> _DATA RECORDS_:
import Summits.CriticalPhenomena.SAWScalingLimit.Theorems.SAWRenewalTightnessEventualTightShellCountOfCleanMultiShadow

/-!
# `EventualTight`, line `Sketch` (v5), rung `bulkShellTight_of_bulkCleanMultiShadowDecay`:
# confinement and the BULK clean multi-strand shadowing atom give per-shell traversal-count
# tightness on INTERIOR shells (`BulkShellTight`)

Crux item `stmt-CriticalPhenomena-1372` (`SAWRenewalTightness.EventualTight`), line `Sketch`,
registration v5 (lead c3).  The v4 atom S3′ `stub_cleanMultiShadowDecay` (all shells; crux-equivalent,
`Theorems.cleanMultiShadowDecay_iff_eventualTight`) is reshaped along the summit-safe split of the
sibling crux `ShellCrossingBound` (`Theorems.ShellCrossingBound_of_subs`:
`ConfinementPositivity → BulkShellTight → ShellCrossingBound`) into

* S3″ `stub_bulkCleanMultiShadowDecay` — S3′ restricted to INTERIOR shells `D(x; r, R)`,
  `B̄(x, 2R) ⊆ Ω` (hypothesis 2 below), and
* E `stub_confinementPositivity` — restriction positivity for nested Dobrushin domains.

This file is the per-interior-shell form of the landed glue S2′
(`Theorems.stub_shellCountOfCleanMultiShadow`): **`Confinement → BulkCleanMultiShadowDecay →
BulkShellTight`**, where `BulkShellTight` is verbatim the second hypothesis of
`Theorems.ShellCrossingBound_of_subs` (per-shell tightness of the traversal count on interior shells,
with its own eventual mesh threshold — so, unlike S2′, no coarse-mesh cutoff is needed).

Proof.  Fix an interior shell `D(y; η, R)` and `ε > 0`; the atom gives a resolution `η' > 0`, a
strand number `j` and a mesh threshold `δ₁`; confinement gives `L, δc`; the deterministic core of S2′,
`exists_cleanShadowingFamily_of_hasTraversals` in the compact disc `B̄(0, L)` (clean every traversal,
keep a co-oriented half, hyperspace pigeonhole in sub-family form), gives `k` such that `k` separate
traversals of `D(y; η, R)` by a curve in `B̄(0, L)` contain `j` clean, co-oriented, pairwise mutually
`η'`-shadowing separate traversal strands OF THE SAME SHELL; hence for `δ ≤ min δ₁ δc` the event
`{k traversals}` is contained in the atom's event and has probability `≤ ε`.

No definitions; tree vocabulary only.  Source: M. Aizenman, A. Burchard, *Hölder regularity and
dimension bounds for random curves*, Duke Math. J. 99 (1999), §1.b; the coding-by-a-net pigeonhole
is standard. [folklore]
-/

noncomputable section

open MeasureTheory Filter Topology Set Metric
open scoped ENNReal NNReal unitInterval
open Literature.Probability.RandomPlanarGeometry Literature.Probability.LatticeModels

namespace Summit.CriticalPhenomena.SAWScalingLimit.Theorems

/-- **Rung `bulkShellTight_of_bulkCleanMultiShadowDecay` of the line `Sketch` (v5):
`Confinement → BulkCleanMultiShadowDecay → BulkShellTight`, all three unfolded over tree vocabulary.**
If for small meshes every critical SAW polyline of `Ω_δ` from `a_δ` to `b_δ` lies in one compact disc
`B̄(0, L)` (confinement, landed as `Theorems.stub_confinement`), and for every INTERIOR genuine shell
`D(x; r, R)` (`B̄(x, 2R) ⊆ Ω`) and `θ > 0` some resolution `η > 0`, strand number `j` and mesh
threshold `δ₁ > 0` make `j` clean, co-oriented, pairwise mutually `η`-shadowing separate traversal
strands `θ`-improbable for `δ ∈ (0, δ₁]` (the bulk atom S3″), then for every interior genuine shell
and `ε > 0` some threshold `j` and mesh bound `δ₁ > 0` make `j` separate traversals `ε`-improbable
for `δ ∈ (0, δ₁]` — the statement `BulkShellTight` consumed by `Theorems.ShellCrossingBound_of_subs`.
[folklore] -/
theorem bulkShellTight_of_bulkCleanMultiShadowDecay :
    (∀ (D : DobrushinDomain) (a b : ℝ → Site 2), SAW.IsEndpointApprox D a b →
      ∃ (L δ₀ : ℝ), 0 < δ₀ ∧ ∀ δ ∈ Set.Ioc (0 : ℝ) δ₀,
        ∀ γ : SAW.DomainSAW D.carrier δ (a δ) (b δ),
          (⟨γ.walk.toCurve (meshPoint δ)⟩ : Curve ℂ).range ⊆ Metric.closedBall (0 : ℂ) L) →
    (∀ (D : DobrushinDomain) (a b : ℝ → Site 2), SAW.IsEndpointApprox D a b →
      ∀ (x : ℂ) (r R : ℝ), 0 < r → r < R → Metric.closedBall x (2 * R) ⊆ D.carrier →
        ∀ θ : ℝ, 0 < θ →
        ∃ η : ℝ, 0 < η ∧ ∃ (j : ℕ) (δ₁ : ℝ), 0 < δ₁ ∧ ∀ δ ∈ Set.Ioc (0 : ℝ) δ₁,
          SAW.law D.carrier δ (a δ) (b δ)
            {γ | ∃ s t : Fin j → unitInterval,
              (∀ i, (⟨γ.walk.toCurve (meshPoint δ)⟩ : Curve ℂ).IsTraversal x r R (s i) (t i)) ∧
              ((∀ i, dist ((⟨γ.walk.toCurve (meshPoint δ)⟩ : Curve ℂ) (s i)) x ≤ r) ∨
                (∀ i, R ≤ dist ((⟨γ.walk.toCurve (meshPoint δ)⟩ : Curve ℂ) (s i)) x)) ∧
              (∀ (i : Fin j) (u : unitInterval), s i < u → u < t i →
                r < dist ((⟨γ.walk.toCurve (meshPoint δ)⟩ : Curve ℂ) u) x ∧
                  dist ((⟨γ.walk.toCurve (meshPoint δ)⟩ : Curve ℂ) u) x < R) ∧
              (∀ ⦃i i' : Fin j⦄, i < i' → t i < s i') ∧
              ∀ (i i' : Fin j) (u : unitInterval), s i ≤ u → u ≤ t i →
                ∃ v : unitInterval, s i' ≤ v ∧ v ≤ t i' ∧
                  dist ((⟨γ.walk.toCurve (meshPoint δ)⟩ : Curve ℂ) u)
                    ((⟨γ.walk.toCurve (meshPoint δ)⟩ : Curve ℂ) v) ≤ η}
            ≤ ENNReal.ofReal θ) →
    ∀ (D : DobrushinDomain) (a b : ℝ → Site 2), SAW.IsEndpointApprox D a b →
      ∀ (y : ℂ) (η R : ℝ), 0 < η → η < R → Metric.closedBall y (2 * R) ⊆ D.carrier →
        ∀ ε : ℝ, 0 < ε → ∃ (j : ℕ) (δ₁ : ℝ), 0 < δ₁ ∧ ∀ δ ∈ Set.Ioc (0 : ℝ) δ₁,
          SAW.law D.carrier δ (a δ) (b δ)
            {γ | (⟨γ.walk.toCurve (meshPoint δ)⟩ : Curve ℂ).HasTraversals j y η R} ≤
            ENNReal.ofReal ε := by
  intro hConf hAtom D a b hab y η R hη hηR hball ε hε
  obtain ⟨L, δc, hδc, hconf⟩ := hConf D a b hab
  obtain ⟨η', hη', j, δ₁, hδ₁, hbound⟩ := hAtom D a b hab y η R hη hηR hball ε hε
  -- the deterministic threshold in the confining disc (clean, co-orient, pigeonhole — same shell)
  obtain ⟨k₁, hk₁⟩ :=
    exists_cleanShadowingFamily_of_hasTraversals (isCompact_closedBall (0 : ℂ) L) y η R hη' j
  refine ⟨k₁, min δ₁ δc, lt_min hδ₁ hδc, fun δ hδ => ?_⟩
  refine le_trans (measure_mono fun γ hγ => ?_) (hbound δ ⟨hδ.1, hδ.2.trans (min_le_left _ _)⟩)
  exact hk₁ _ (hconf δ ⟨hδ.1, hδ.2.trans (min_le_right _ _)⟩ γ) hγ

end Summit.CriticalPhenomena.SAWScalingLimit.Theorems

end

> _AIM OF THE EXERCISE_: Tally the lines of the records that contain the word "pigeonhole" and state the total alone.

> _RESPONSE_: 3